▶ [DESCRIPTION OF THE TASK] The answer must consist of every line in the data below that holds the word "grows".

▶ [DATA RECORDS]
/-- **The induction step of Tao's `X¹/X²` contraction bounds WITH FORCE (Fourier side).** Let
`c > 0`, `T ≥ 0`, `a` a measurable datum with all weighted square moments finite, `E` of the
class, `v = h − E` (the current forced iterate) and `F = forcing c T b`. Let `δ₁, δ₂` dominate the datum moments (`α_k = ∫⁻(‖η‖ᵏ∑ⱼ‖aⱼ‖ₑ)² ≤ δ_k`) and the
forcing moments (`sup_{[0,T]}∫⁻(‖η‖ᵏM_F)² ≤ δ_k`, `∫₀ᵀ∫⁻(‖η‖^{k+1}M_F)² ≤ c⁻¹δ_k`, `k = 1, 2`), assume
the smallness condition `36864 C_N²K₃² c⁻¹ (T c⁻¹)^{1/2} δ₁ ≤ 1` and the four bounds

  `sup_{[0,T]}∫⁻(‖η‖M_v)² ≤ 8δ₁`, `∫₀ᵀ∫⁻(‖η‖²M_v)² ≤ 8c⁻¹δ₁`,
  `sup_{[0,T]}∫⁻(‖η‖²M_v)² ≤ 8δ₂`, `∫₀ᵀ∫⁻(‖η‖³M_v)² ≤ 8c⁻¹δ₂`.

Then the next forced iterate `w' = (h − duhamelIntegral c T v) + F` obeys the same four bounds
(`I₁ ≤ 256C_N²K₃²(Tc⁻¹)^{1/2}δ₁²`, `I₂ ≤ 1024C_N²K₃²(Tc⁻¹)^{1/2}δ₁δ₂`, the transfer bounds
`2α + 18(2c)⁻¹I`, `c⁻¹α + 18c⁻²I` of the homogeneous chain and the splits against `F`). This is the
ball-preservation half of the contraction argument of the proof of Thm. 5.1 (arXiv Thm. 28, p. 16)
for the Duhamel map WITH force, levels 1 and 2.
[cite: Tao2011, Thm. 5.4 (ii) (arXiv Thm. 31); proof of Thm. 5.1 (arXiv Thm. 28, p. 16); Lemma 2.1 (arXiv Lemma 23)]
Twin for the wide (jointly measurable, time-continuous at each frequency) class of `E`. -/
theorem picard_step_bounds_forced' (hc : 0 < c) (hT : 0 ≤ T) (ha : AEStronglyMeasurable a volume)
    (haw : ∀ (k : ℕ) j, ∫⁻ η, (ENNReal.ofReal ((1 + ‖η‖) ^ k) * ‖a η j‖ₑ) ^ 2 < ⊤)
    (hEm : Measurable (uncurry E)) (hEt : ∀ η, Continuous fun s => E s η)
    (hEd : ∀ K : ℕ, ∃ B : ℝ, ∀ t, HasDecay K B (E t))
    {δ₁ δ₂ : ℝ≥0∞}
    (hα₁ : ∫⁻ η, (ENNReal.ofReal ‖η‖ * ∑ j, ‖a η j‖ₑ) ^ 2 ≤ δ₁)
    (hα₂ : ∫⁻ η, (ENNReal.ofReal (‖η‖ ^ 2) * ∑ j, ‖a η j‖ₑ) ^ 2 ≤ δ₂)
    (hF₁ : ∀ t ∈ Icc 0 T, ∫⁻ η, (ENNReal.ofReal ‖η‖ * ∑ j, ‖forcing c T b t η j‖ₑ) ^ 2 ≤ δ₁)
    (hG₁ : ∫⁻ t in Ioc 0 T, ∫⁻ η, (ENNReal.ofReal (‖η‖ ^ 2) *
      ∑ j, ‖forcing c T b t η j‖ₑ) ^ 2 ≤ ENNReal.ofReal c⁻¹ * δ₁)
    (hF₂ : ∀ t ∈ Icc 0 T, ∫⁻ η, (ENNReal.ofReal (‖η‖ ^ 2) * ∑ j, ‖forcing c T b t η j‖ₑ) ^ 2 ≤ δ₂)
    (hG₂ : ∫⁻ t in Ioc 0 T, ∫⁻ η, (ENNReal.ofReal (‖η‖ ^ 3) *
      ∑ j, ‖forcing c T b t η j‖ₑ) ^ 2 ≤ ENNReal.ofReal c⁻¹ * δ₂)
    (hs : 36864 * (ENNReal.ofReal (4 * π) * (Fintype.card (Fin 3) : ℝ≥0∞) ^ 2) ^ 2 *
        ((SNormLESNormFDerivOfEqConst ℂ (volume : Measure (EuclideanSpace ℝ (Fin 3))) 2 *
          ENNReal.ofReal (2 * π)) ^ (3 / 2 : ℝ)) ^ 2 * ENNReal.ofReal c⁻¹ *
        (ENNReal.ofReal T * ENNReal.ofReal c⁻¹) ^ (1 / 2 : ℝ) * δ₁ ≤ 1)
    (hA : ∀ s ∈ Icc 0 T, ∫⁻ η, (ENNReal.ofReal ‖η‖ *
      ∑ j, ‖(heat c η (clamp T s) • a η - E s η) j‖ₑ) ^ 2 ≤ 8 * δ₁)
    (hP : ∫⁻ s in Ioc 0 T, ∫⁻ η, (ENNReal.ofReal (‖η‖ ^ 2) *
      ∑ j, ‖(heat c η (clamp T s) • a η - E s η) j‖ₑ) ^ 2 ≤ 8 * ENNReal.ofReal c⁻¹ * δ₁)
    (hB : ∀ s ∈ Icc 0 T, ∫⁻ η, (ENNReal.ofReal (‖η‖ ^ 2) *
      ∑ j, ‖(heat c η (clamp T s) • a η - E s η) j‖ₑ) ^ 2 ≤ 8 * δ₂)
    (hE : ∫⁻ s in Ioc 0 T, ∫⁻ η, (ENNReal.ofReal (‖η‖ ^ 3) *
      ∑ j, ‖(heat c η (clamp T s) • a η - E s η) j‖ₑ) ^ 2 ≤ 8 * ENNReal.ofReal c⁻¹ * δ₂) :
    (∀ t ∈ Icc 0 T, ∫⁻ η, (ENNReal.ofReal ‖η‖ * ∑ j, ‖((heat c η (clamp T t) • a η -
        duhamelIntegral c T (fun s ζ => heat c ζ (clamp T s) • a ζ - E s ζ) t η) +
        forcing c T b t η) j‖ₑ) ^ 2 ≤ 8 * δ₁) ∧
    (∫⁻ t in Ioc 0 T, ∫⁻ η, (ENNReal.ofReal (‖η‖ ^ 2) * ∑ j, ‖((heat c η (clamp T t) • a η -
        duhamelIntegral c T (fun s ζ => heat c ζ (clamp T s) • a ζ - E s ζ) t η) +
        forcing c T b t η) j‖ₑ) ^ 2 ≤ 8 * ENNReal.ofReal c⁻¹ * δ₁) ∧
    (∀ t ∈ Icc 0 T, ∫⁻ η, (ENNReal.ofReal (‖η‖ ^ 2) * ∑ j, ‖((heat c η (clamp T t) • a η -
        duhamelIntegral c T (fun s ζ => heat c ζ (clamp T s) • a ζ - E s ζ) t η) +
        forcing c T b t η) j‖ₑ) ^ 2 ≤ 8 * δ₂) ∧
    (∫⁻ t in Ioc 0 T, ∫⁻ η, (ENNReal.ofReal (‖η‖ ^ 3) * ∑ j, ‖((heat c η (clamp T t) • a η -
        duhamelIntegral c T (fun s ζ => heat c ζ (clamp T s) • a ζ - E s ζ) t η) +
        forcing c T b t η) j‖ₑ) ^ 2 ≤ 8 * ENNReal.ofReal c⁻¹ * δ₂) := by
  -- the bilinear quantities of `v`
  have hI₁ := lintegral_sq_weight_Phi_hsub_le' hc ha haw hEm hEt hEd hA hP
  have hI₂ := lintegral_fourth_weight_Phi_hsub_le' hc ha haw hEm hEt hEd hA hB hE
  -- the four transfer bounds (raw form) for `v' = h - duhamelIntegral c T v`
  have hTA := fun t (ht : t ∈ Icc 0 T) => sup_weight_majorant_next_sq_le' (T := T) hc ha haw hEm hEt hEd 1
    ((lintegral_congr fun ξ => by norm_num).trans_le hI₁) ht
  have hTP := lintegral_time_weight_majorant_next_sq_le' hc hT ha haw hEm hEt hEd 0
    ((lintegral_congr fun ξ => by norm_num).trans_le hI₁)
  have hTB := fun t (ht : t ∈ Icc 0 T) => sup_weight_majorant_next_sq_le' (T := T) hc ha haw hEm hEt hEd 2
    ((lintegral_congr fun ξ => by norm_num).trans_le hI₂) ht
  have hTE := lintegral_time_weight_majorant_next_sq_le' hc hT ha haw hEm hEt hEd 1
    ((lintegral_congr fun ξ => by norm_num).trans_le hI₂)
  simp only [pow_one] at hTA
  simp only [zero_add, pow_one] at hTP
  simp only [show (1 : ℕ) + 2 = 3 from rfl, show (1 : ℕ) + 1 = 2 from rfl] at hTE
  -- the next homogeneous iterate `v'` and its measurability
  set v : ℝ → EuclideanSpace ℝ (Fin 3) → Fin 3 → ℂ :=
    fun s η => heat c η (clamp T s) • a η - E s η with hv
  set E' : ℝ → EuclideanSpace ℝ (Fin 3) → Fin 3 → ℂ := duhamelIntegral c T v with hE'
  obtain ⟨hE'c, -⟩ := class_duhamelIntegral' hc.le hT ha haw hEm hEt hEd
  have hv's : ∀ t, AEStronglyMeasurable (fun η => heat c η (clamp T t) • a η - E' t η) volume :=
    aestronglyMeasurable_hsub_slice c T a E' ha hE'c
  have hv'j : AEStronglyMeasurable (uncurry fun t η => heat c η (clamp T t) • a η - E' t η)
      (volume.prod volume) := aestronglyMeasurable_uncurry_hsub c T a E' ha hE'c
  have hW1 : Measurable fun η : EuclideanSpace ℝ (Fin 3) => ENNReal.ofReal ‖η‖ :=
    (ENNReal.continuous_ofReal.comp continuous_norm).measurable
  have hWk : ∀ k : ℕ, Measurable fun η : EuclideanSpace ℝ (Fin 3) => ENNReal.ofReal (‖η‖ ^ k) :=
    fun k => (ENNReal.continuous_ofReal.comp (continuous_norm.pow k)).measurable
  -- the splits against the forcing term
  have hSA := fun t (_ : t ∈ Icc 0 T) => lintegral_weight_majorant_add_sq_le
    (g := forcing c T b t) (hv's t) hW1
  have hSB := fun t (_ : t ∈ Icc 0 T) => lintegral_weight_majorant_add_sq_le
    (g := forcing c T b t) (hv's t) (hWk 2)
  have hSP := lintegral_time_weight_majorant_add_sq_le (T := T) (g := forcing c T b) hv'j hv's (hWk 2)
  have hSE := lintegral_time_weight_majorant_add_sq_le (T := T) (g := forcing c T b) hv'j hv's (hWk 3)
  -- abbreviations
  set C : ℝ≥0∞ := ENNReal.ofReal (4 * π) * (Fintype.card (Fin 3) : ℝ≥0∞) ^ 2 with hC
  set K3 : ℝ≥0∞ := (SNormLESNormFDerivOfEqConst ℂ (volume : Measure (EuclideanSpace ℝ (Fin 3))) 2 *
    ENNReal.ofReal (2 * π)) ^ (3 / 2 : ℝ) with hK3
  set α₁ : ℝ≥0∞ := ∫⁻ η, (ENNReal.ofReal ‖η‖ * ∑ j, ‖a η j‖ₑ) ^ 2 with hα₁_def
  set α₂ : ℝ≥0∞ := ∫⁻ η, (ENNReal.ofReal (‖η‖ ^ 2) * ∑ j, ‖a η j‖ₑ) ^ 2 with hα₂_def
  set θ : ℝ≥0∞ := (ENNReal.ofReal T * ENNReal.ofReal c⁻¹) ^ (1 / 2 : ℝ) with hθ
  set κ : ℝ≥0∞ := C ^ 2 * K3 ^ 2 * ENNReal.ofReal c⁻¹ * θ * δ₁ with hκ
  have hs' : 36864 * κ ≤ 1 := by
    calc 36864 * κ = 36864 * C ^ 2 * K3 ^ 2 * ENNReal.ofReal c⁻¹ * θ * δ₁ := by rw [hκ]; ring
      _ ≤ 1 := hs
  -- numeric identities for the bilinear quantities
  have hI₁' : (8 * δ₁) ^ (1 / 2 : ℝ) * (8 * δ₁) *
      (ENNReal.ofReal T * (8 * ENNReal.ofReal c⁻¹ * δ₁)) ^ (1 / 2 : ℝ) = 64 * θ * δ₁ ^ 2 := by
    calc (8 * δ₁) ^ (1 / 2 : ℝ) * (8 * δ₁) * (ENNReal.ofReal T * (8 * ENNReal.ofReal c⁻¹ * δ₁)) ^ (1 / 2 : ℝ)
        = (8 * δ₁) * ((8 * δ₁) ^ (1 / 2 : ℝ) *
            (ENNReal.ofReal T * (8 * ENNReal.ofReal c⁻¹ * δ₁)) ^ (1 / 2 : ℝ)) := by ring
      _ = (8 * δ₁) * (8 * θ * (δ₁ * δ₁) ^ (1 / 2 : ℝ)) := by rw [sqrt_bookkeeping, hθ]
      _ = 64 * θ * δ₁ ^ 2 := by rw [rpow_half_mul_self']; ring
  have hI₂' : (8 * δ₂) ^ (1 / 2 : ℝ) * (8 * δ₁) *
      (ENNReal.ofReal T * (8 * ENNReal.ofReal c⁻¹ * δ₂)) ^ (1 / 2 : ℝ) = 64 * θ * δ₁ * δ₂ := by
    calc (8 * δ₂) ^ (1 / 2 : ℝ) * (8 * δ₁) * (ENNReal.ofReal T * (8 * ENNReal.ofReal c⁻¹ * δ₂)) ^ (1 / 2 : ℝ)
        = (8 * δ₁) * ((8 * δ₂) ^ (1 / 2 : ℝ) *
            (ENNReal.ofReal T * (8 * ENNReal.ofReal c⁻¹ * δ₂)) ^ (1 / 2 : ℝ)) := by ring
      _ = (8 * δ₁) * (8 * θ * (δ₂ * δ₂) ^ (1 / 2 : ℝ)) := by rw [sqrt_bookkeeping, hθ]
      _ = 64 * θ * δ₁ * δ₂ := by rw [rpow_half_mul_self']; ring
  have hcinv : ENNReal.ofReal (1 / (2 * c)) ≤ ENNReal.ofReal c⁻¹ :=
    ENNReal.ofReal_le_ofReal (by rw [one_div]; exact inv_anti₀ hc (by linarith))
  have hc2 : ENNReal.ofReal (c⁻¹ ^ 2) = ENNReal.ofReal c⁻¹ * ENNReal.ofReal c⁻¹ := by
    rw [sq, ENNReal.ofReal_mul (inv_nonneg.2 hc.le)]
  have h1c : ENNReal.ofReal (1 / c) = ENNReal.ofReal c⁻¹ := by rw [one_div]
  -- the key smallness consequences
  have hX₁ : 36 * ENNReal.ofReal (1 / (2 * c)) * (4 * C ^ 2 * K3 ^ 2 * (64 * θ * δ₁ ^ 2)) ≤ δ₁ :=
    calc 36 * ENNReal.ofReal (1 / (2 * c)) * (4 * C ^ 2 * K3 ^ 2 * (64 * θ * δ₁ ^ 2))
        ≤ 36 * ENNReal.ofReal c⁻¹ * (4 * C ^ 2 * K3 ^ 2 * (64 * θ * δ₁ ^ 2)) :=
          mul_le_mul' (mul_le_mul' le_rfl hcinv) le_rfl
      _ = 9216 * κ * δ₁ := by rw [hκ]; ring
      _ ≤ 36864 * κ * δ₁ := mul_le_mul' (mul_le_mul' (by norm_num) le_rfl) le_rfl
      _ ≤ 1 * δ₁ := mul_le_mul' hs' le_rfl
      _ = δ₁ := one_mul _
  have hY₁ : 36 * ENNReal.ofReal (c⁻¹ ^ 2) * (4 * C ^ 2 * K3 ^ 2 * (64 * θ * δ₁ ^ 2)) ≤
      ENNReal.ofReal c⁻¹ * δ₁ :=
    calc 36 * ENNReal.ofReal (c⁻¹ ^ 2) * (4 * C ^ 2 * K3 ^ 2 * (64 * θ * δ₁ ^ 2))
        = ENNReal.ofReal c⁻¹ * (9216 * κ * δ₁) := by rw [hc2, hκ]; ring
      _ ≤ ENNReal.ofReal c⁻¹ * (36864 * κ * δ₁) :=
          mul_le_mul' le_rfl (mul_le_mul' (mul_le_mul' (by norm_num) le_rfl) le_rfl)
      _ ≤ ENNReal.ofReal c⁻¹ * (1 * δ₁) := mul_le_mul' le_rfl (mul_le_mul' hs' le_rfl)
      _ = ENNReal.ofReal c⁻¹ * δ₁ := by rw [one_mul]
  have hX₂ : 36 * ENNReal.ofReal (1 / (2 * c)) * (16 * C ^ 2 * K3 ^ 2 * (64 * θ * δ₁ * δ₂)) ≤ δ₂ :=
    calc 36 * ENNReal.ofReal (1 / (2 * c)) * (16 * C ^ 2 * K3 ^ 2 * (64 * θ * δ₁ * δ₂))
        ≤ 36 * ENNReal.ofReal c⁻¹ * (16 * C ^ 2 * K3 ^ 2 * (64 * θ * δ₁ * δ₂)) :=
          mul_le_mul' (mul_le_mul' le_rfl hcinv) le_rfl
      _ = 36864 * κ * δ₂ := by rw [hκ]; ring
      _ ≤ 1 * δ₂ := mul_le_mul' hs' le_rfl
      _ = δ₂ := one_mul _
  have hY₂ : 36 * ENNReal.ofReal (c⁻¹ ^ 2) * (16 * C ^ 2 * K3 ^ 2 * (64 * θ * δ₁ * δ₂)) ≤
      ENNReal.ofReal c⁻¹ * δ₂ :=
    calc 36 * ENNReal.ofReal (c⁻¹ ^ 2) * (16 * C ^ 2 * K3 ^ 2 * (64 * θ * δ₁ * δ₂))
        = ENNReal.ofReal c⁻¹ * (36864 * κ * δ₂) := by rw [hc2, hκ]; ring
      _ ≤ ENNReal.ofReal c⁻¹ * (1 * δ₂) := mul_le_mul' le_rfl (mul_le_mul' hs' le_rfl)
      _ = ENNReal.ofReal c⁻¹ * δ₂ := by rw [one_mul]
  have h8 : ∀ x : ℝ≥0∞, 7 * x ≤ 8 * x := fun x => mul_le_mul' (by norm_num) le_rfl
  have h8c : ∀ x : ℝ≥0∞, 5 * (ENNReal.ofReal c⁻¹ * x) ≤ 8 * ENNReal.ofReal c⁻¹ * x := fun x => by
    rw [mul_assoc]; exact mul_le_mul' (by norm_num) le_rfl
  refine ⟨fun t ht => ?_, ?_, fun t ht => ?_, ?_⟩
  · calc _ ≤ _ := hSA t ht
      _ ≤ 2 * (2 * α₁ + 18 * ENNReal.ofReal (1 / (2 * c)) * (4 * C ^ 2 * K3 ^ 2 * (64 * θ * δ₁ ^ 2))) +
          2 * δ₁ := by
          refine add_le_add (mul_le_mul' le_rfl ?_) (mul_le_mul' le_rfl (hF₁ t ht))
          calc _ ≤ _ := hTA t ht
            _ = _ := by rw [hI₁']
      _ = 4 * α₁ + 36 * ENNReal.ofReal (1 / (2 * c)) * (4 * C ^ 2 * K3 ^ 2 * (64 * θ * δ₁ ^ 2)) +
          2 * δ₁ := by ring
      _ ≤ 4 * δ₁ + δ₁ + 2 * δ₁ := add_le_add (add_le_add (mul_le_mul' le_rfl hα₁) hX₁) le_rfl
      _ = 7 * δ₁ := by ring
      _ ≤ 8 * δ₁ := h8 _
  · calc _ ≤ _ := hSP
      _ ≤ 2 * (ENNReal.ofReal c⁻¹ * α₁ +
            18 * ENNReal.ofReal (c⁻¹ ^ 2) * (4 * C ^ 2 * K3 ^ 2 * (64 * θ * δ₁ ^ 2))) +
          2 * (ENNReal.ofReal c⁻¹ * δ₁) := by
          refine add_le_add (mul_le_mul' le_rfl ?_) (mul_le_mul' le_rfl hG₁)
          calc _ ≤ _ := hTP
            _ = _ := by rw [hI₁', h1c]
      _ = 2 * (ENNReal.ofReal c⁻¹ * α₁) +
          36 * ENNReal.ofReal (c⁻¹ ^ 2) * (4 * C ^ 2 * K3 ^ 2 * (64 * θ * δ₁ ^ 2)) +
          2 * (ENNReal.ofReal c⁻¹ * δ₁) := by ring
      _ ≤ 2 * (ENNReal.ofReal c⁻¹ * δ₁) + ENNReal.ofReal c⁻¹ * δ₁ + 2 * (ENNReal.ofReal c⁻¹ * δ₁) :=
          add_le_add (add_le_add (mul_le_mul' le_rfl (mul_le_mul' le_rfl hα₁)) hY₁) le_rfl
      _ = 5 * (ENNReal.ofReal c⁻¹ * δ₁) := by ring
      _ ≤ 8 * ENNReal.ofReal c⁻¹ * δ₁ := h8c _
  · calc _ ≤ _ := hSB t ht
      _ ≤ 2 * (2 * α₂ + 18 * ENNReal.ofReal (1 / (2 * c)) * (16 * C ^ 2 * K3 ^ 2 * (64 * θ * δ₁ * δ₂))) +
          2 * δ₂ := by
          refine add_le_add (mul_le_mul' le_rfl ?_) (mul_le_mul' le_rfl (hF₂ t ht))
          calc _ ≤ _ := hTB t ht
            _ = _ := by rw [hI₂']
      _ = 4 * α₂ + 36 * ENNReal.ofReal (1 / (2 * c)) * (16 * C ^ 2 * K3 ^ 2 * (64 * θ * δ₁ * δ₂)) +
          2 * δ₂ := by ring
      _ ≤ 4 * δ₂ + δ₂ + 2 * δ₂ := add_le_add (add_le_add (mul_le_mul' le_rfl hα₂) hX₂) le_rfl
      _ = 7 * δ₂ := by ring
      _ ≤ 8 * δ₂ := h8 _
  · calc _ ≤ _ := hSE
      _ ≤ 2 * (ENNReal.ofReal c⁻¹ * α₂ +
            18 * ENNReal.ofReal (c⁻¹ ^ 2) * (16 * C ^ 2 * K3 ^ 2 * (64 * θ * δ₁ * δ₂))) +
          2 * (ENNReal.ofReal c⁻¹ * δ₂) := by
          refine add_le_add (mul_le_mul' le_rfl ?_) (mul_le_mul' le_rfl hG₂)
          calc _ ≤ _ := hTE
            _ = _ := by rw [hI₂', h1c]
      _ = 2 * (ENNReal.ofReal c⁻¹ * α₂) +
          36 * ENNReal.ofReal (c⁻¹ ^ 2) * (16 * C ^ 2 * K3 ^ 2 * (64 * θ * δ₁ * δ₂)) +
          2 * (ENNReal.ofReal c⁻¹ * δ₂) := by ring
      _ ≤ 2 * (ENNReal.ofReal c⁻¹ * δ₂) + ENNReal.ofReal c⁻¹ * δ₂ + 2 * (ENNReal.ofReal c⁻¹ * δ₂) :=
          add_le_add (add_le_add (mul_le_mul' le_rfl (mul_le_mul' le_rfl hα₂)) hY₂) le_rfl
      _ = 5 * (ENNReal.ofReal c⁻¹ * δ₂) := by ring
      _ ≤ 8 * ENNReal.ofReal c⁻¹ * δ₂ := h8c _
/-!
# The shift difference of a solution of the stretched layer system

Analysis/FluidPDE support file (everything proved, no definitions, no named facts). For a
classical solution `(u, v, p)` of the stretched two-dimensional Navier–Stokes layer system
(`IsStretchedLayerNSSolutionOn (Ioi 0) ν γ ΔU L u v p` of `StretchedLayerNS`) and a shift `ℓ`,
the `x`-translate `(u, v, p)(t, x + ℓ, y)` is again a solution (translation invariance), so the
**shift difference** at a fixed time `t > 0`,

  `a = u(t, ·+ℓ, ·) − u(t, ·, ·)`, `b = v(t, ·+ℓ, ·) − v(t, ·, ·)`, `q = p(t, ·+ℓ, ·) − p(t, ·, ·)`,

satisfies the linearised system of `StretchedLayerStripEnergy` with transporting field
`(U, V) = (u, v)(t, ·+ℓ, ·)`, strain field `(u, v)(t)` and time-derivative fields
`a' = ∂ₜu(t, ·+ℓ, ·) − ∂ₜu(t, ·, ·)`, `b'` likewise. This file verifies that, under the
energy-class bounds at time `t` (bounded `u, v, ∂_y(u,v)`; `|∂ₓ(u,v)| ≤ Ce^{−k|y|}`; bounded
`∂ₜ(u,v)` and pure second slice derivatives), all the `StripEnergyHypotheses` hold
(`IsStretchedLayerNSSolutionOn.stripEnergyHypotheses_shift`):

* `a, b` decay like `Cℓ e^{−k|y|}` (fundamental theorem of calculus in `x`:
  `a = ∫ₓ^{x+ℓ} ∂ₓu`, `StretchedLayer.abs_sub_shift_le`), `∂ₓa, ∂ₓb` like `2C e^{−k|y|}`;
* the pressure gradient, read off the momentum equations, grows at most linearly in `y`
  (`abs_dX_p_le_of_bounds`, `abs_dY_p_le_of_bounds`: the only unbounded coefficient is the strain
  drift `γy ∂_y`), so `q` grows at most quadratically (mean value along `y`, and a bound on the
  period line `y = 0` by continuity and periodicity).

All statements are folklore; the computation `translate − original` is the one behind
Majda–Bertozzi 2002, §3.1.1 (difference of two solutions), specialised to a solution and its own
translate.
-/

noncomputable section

▶ [EXERCISE SOLUTION]
* the pressure gradient, read off the momentum equations, grows at most linearly in `y`
  drift `γy ∂_y`), so `q` grows at most quadratically (mean value along `y`, and a bound on the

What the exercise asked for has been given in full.